GUIDING PRINCIPLE IX
An effective program in science and technology/engineering gives students opportunities to collaborate in scientific and technological endeavors and communicate their ideas.
Scientists and engineers work as members of their professional communities. Ideas are tested, modified, extended, and reevaluated by those professional communities over time. Thus, the ability to convey their ideas to others is essential for these advances to occur.
In order to learn how to effectively communicate scientific and technological ideas, students require practice in making written and oral presentations, fielding questions, responding to critiques, and developing replies.
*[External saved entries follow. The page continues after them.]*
/-- **THE TWO-RUN DIFFERENCE OF THE STEP-CHART FAR TERMS IS `θ(n)⁷`-SLACK** (height `n`, `K − k = n + 1`; decay rate `κ₁ ≤ κ`; `√γ ≤ e^{1−p₀}` so that `θ(n+1) ≤ θ(n)`):
`|far′_{domCast X}(triv, W′) − far_X(triv, W)| ≤ 2·Cfar·C25·M(7r₀,1)·e^{−κ₁·dj X}·θ(n)⁷` — a theorem of the two runs' displayed G3D-06 rows; no comparison of the far terms is
needed or claimed. [cite: Balaban1985UV3, (57) p.270, (7) p.257; King1986, Thm 3.4 (3.9) p.656] -/
theorem abs_farStep_sub_le (q : ∀ K, AlphaInputsT3AC.PkgCoreV3 F 𝔠 γ hγ hγ1 K) {κ₁ : ℝ} (hκ₁ : κ₁ ≤ 𝔠.κ)
    (hγe : Real.sqrt γ ≤ Real.exp (1 - 𝔠.p₀)) (K n k : ℕ) (hk : K - n = k + 1) (hkK : k + 1 ≤ K)
    (X : (tsys 3 (nblkOf (SK F 𝔠 γ hγ hγ1 K) 𝔠.lane.carrier k)).Dom)
    (W : GaugeField (F.P K) (k + 1) (Matrix.specialUnitaryGroup (Fin 2) ℂ)) (W' : GaugeField (F.P (K + 1)) (k + 1 + 1) (Matrix.specialUnitaryGroup (Fin 2) ℂ)) :
    |((q (K + 1)).𝔖 (k + 1)).far (domCast (nblkOf_succ_eq (hγ := hγ) (hγ1 := hγ1) K k) X) (Hist.triv (F.P (K + 1)) (k + 1 + 1)) W' -
        ((q K).𝔖 k).far X (Hist.triv (F.P K) (k + 1)) W| ≤
      2 * (𝔠.Cfar * 𝔠.C25 * logPowConst (7 * 𝔠.r₀) 1) * Real.exp (-κ₁ * (tsys 3 (nblkOf (SK F 𝔠 γ hγ hγ1 K) 𝔠.lane.carrier k)).dj X) *
        θBal F.L γ 𝔠.b₀ 𝔠.p₀ n ^ 7 := by
  have hL : 1 ≤ F.L := F.hL.2.le
  have hγ1' : γ ≤ 1 := hγ1.trans (sq_min_one_le _ 𝔠.gamma0_pos)
  have hKk : K - k = n + 1 := by omega
  have h1 := abs_farStep_succ_le q K k hkK X W'
  have h0 := abs_farStep_le q K k hkK X W
  rw [hKk] at h0 h1
  -- weaken the decay rate and the threshold height
  set d : ℝ := (tsys 3 (nblkOf (SK F 𝔠 γ hγ hγ1 K) 𝔠.lane.carrier k)).dj X with hddef
  have hd : 0 ≤ d := (tsys 3 (nblkOf (SK F 𝔠 γ hγ hγ1 K) 𝔠.lane.carrier k)).dj_nonneg X
  have hexp : Real.exp (-(𝔠.κ * d)) ≤ Real.exp (-κ₁ * d) := Real.exp_le_exp.mpr (by nlinarith)
  have hθ0 : 0 ≤ θBal F.L γ 𝔠.b₀ 𝔠.p₀ (n + 1) := (T3MinimiserStabilityReduction.θBal_pos hL hγ hγ1' 𝔠.b₀_pos 𝔠.p₀ (n + 1)).le
  have hθ : θBal F.L γ 𝔠.b₀ 𝔠.p₀ (n + 1) ^ 7 ≤ θBal F.L γ 𝔠.b₀ 𝔠.p₀ n ^ 7 :=
    pow_le_pow_left₀ hθ0 (θBal_succ_le hL hγ hγ1' hγe 𝔠.b₀_pos.le 𝔠.p₀_pos.le n) 7
  have hA : 0 ≤ 𝔠.Cfar * 𝔠.C25 * logPowConst (7 * 𝔠.r₀) 1 := by
    have := 𝔠.Cfar_nonneg; have := 𝔠.C25_nonneg
    have := (logPowConst_pos (q := 7 * 𝔠.r₀) (c := 1) (by linarith [𝔠.one_le_r₀]) one_pos).le
    positivity
  have hone : 𝔠.Cfar * 𝔠.C25 * logPowConst (7 * 𝔠.r₀) 1 * Real.exp (-(𝔠.κ * d)) * θBal F.L γ 𝔠.b₀ 𝔠.p₀ (n + 1) ^ 7 ≤
      𝔠.Cfar * 𝔠.C25 * logPowConst (7 * 𝔠.r₀) 1 * Real.exp (-κ₁ * d) * θBal F.L γ 𝔠.b₀ 𝔠.p₀ n ^ 7 :=
    mul_le_mul (mul_le_mul_of_nonneg_left hexp hA) hθ (pow_nonneg hθ0 7) (mul_nonneg hA (Real.exp_pos _).le)
  calc |_ - _| ≤ |((q (K + 1)).𝔖 (k + 1)).far (domCast (nblkOf_succ_eq (hγ := hγ) (hγ1 := hγ1) K k) X) (Hist.triv (F.P (K + 1)) (k + 1 + 1)) W'| +
        |((q K).𝔖 k).far X (Hist.triv (F.P K) (k + 1)) W| := abs_sub _ _
    _ ≤ _ + _ := add_le_add (h1.trans hone) (h0.trans hone)
    _ = _ := by ring
/-- **MOONEN–ZARHIN'S DISPLAY FOR TWO HOM-ORTHOGONAL FACTORS, granted Milne's Cor. 4.5 packages on both factors:
`W_F(A₁ × A₂, Ψ) ⊗ ℂ ≤ D^{m₁+m₂} ⊗ ℂ ⟺ W_F(A₁, corner₁Ψ) ⊗ ℂ ≤ D^{m₁} ⊗ ℂ ∧ W_F(A₂, corner₂Ψ) ⊗ ℂ ≤ D^{m₂} ⊗ ℂ`**
(«⟸» is the tree's `weilClassesField_prod_le_divisorClassesSpan_of_orthogonal`; «⟹» is §4).
[cite: MoonenZarhin1998WeilClasses, §2 display (chunk p0002, lines 21–31)] [cite: Milne1999LefschetzClasses, Cor. 4.5] -/
theorem weilClassesField_prod_le_divisorClassesSpan_iff_of_exists
    (hAB : ∀ f : A₁ ⟶ A₂, f = 0) (hBA : ∀ g : A₂ ⟶ A₁, g = 0) (hA₁0 : 0 < A₁.dim) (hA₂0 : 0 < A₂.dim)
    (hPm : P.Monic) (hPe : P.natDegree = e) (hPirr : Irreducible (P.map (Int.castRingHom ℚ)))
    (hΨ : Polynomial.eval₂ (Int.castRingHom (CategoryTheory.End (A₁.prod A₂)))
      (Ψ : CategoryTheory.End (A₁.prod A₂)) P = 0)
    (her₁ : e * (2 * m₁) = 2 * A₁.dim) (her₂ : e * (2 * m₂) = 2 * A₂.dim)
    (hrec₁ : ∃ D : complexBetti A₁.X 2, D ∈ hodgeClassSpan A₁.dim A₁.X 1 ∧ lefschetzPow D (A₁.dim - 1) 2 D ≠ 0 ∧
      (∀ z : complexBetti A₁.X 1, (∀ y, polarizationPairingOne A₁.X D (A₁.dim - 1) z y = 0) → z = 0) ∧
      ∀ (a : ℕ) (y : complexBetti A₁.X (2 * a)), (∀ u ∈ unitaryCentralizerGroup A₁ D,
        exteriorPullback (AbelianVariety.hasExteriorCohomologyH1_complexPoints A₁)
          (u : complexBetti A₁.X 1 →ₗ[ℂ] complexBetti A₁.X 1) (2 * a) y = y) → y ∈ divisorClassesSpan A₁.X A₁.dim a)
    (hrec₂ : ∃ D : complexBetti A₂.X 2, D ∈ hodgeClassSpan A₂.dim A₂.X 1 ∧ lefschetzPow D (A₂.dim - 1) 2 D ≠ 0 ∧
      (∀ z : complexBetti A₂.X 1, (∀ y, polarizationPairingOne A₂.X D (A₂.dim - 1) z y = 0) → z = 0) ∧
      ∀ (a : ℕ) (y : complexBetti A₂.X (2 * a)), (∀ u ∈ unitaryCentralizerGroup A₂ D,
        exteriorPullback (AbelianVariety.hasExteriorCohomologyH1_complexPoints A₂)
          (u : complexBetti A₂.X 1 →ₗ[ℂ] complexBetti A₂.X 1) (2 * a) y = y) → y ∈ divisorClassesSpan A₂.X A₂.dim a) :
    weilClassesField (A₁.prod A₂) Ψ P (2 * (m₁ + m₂)) ≤
        divisorClassesSpan (A₁.prod A₂).X (A₁.prod A₂).dim (m₁ + m₂) ↔
      weilClassesField A₁ (cornerFst A₁ A₂ Ψ) P (2 * m₁) ≤ divisorClassesSpan A₁.X A₁.dim m₁ ∧
        weilClassesField A₂ (cornerSnd A₁ A₂ Ψ) P (2 * m₂) ≤ divisorClassesSpan A₂.X A₂.dim m₂ := by
  have hk : 2 * m₁ + 2 * m₂ = 2 * (m₁ + m₂) := by ring
  refine ⟨fun hW => ⟨?_, ?_⟩, fun hW => ?_⟩
  · exact weilClassesField_fst_le_divisorClassesSpan_of_prod_le_divisorClassesSpan_of_exists hAB hBA hA₁0 hA₂0 hPm hPe
      hPirr hΨ her₂ hk hrec₁ hW
  · exact weilClassesField_snd_le_divisorClassesSpan_of_prod_le_divisorClassesSpan_of_exists hAB hBA hA₁0 hA₂0 hPm hPe
      hPirr hΨ her₁ her₂ hk hrec₂ hW
  · exact weilClassesField_prod_le_divisorClassesSpan_of_orthogonal hAB hBA hPm hPe hPirr hΨ her₁ her₂ hW.1 hW.2

/-- **THE DISPLAY ON THE `B = D` LOCUS** (`IsDivisorGenerated A₁`, `IsDivisorGenerated A₂` — e.g. factors of dimension
`≤ 3`, products of elliptic curves): `W_F(A₁ × A₂, Ψ) ⊗ ℂ ≤ D^{m₁+m₂} ⊗ ℂ ⟺ W_F(A₁, corner₁Ψ) ⊗ ℂ ≤ D^{m₁} ⊗ ℂ ∧
W_F(A₂, corner₂Ψ) ⊗ ℂ ≤ D^{m₂} ⊗ ℂ`. [cite: MoonenZarhin1998WeilClasses, §2 display (chunk p0002, lines 21–31)]
[cite: vanGeemen1994HodgeAV, 2.4–2.5] -/
theorem weilClassesField_prod_le_divisorClassesSpan_iff_of_isDivisorGenerated
    (hAB : ∀ f : A₁ ⟶ A₂, f = 0) (hBA : ∀ g : A₂ ⟶ A₁, g = 0) (hA₁0 : 0 < A₁.dim) (hA₂0 : 0 < A₂.dim)
    (hPm : P.Monic) (hPe : P.natDegree = e) (hPirr : Irreducible (P.map (Int.castRingHom ℚ)))
    (hΨ : Polynomial.eval₂ (Int.castRingHom (CategoryTheory.End (A₁.prod A₂)))
      (Ψ : CategoryTheory.End (A₁.prod A₂)) P = 0)
    (her₁ : e * (2 * m₁) = 2 * A₁.dim) (her₂ : e * (2 * m₂) = 2 * A₂.dim)
    (hBD₁ : IsDivisorGenerated A₁) (hBD₂ : IsDivisorGenerated A₂) :
    weilClassesField (A₁.prod A₂) Ψ P (2 * (m₁ + m₂)) ≤
        divisorClassesSpan (A₁.prod A₂).X (A₁.prod A₂).dim (m₁ + m₂) ↔
      weilClassesField A₁ (cornerFst A₁ A₂ Ψ) P (2 * m₁) ≤ divisorClassesSpan A₁.X A₁.dim m₁ ∧
        weilClassesField A₂ (cornerSnd A₁ A₂ Ψ) P (2 * m₂) ≤ divisorClassesSpan A₂.X A₂.dim m₂ := by
  have hk : 2 * m₁ + 2 * m₂ = 2 * (m₁ + m₂) := by ring
  refine ⟨fun hW => ⟨?_, ?_⟩, fun hW => ?_⟩
  · exact weilClassesField_fst_le_divisorClassesSpan_of_prod_le_divisorClassesSpan_of_isDivisorGenerated hAB hBA hA₁0 hA₂0
      hPm hPe hPirr hΨ her₂ hk hBD₁ hW
  · -- the second factor through §3 and `B(A₂) = D(A₂)`
    refine le_trans (weilClassesField_snd_le_hodgeClassSpan_of_prod_le_divisorClassesSpan hAB hBA hA₁0 hA₂0 hPm hPe
      hPirr hΨ her₁ her₂ hk hW) ?_
    rw [Submodule.span_le]
    rintro c ⟨hcQ, hcH⟩
    exact hBD₂ m₂ c hcQ hcH
  · exact weilClassesField_prod_le_divisorClassesSpan_of_orthogonal hAB hBA hPm hPe hPirr hΨ her₁ her₂ hW.1 hW.2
Students need opportunities to talk about their work in focused discussions with peers and with those who have more experience and expertise. This communication can occur informally, in the context of an ongoing student collaboration or on-line consultation with a scientist or engineer, or more formally, when a student presents findings from an individual or group investigation.
GUIDING PRINCIPLE X
A coherent science and technology/engineering program requires
district-wide planning and on-going support for implementation.
District-Wide Planning
An effective curriculum that addresses the learning standards of this Framework must be planned as a PreK–12 cohesive unit. Teachers in different classrooms and at different levels should agree about what is to be taught in given grades. For example, middle school teachers should be able to expect that students coming from different elementary schools within a district share a common set of experiences and understandings in science and technology/engineering, and that the students they send on to high school will be well-prepared for what comes next. In order for this expectation to be met, middle school teachers need to plan curricula in common with their elementary and high school colleagues, and with district staff.
To facilitate planning, the district coordinator should be involved in articulating, coordinating, and implementing a district-wide (PreK–12) science and technology/engineering curriculum.